Work request
Would you copy each line of the records that includes the word "OneLinkVarianceSDCentred"?

Data records
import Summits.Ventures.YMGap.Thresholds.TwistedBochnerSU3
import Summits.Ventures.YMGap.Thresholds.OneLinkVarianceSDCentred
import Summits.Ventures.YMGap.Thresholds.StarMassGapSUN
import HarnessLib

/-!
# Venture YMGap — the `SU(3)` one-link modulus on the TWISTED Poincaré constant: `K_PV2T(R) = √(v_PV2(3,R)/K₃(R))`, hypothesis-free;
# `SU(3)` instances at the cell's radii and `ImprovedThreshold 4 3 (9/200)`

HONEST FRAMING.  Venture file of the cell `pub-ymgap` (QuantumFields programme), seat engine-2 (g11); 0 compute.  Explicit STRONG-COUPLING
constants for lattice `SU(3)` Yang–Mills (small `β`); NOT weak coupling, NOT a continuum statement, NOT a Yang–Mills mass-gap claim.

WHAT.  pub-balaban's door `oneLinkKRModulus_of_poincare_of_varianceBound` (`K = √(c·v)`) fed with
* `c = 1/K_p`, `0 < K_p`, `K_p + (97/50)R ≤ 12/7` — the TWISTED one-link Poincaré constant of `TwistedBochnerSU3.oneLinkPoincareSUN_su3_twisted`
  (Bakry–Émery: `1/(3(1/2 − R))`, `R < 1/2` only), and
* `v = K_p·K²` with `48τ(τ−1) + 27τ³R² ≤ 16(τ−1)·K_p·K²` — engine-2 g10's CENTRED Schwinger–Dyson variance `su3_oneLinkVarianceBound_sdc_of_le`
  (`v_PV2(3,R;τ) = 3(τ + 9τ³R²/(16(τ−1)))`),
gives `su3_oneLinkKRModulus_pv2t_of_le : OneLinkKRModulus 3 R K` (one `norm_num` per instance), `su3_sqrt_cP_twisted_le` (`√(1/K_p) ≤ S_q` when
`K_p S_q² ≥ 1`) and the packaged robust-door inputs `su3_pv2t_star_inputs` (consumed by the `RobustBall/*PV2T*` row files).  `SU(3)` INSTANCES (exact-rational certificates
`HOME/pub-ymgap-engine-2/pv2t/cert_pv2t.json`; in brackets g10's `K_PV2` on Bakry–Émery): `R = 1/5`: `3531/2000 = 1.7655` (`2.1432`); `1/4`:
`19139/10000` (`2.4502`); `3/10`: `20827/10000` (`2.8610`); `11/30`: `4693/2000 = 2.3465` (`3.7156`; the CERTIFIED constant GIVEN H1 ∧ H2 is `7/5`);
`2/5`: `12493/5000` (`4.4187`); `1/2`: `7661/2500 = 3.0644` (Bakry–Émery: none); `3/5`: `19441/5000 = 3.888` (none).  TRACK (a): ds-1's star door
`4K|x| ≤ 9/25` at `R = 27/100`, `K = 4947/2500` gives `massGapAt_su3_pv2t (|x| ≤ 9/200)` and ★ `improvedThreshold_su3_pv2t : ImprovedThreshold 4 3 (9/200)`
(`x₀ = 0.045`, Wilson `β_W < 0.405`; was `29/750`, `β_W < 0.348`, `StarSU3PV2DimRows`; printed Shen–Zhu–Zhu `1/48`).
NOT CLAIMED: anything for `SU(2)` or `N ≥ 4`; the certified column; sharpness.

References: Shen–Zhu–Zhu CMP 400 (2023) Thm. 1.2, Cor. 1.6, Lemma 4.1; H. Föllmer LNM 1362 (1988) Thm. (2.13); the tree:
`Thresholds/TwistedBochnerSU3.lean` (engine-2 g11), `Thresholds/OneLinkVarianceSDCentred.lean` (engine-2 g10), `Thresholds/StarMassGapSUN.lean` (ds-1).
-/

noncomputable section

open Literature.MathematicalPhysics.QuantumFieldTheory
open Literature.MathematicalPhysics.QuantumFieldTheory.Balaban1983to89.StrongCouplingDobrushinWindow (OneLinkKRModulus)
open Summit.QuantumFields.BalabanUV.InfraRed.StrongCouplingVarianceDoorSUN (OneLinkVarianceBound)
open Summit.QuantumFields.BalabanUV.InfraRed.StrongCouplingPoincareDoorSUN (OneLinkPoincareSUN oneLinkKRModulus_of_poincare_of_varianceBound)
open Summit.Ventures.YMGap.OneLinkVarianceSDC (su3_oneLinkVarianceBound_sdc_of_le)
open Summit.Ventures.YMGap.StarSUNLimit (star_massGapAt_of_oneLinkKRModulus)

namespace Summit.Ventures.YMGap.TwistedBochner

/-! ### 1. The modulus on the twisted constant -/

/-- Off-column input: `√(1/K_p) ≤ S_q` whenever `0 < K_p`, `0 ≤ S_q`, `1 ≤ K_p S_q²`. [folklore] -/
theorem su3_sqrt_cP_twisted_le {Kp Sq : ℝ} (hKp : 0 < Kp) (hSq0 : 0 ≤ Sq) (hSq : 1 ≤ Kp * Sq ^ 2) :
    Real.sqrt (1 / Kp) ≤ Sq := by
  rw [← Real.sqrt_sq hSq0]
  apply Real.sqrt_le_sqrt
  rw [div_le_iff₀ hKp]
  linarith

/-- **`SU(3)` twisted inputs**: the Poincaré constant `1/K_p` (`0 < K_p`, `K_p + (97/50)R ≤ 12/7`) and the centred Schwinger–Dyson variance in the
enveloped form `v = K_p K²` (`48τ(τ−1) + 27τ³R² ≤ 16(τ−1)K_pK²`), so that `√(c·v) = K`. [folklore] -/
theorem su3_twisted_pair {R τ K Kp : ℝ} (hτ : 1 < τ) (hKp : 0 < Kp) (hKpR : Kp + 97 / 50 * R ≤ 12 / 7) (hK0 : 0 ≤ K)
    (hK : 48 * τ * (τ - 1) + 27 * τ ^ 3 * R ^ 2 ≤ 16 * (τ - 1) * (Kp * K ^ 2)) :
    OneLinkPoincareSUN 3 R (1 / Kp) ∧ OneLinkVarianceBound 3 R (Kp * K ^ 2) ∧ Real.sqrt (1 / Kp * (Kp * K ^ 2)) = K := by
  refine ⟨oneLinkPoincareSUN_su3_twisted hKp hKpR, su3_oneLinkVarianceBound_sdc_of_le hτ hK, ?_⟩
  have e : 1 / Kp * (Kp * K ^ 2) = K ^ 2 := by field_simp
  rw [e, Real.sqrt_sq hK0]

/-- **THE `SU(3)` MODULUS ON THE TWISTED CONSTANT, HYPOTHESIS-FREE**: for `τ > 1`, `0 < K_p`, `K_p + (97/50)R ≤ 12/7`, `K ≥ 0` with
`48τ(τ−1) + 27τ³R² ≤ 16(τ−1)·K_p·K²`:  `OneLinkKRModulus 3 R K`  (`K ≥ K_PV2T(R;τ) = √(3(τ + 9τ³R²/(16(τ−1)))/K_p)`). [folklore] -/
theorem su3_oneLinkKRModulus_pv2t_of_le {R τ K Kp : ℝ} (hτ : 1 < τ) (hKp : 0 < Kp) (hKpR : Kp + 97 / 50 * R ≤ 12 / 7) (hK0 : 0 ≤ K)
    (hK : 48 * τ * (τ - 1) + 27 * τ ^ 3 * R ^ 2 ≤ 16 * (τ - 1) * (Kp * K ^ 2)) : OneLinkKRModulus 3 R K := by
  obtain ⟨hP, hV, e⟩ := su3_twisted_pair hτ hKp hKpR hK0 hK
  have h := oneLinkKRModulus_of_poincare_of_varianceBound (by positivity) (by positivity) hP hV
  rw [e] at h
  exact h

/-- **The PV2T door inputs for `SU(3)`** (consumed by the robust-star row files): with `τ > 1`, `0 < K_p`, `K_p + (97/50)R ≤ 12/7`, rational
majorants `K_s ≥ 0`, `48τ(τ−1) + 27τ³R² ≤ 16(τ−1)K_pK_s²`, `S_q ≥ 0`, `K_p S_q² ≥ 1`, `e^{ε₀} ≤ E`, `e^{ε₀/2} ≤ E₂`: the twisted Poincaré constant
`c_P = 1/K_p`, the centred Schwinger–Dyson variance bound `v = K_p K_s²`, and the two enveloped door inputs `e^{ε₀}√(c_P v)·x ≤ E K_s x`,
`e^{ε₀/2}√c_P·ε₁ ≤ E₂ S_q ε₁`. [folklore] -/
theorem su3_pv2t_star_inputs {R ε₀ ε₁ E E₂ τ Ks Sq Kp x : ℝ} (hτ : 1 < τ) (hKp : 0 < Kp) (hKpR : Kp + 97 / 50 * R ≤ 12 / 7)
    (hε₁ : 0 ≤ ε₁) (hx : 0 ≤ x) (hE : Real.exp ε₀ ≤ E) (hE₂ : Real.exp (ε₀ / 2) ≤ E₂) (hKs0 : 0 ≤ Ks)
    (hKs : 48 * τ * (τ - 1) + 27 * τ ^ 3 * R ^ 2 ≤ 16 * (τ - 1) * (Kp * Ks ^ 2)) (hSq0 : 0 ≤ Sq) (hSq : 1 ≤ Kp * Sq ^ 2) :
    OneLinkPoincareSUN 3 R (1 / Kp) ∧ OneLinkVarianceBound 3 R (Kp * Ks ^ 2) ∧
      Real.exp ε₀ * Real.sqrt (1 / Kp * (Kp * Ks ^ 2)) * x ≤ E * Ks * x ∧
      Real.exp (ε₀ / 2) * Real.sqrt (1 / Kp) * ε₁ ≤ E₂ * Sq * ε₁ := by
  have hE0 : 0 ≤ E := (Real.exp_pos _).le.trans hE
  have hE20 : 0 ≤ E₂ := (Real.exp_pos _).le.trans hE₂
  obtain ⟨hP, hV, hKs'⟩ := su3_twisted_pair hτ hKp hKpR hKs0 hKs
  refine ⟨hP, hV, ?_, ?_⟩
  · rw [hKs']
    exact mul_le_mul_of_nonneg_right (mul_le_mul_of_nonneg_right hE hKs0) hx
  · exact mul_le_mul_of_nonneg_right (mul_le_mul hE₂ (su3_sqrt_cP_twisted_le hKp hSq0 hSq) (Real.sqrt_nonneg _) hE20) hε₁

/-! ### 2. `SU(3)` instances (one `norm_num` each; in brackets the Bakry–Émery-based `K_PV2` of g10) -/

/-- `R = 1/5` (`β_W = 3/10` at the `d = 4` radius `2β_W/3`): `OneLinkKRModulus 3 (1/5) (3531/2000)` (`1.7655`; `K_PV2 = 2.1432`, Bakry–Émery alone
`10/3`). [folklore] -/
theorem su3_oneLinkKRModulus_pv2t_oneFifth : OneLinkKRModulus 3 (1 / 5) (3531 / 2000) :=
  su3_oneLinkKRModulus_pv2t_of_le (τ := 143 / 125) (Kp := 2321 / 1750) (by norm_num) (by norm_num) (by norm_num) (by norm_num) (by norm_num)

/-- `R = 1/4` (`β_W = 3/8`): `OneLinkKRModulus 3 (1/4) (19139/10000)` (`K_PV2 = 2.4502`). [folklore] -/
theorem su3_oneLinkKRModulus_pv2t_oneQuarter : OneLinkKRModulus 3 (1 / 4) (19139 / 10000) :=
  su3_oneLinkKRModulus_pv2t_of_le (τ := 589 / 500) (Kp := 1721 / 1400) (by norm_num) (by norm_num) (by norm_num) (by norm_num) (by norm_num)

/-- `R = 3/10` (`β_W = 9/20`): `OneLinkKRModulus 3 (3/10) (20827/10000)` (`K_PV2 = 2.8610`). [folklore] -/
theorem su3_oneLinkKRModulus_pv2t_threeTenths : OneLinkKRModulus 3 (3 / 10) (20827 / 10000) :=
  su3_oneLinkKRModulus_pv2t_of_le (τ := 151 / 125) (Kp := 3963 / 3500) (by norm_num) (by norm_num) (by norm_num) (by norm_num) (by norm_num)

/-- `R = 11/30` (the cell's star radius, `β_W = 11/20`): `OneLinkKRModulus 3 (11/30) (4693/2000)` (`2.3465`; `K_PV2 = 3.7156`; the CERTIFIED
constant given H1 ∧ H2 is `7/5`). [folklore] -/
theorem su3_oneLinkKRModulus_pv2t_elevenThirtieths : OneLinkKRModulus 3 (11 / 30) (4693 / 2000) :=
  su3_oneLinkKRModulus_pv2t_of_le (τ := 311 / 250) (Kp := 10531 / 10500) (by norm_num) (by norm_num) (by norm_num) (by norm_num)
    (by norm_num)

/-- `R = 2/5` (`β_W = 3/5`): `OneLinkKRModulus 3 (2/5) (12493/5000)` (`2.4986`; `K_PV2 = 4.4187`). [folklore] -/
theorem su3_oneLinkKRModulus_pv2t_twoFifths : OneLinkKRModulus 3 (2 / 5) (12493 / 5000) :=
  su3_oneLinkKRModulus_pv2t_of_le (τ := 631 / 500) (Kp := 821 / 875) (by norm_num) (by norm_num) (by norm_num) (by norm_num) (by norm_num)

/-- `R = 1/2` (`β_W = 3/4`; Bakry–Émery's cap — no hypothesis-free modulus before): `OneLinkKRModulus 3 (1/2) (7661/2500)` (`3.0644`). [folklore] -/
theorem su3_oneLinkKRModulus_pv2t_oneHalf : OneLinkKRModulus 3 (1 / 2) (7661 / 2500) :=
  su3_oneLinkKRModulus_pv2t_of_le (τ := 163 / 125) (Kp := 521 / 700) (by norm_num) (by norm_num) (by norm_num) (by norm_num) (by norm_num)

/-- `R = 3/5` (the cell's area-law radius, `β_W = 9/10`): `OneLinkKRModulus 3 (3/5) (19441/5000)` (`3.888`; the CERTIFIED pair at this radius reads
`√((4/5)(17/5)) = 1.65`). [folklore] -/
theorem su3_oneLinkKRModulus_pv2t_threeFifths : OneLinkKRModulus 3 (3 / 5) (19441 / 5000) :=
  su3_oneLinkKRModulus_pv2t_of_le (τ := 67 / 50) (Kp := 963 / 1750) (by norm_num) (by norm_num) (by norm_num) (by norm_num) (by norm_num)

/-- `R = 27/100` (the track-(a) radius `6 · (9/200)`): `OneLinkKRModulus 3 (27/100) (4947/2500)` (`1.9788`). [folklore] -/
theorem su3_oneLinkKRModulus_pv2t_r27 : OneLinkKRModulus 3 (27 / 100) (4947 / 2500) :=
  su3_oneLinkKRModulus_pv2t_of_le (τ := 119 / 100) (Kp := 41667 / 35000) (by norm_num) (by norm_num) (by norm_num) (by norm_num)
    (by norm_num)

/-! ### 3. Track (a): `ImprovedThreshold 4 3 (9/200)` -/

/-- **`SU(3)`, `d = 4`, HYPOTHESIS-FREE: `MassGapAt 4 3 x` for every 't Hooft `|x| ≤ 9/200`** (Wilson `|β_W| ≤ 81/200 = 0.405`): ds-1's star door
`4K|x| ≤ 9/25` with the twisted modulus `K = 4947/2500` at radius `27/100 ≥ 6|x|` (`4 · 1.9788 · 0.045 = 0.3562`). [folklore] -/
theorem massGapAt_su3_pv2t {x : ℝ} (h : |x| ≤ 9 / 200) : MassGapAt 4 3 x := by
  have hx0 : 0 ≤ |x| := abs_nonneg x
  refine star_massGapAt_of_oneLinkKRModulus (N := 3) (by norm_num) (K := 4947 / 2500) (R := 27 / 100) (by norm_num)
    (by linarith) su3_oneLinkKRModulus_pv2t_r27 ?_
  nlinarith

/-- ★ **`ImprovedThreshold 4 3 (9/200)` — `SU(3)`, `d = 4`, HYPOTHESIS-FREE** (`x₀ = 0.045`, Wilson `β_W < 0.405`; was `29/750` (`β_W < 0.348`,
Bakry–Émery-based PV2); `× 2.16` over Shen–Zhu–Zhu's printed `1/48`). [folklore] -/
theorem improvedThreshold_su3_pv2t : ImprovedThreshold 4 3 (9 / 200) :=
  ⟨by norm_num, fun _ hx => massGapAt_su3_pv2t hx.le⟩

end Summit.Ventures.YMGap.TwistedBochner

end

Result of this task
import Summits.Ventures.YMGap.Thresholds.OneLinkVarianceSDCentred
`Thresholds/TwistedBochnerSU3.lean` (engine-2 g11), `Thresholds/OneLinkVarianceSDCentred.lean` (engine-2 g10), `Thresholds/StarMassGapSUN.lean` (ds-1).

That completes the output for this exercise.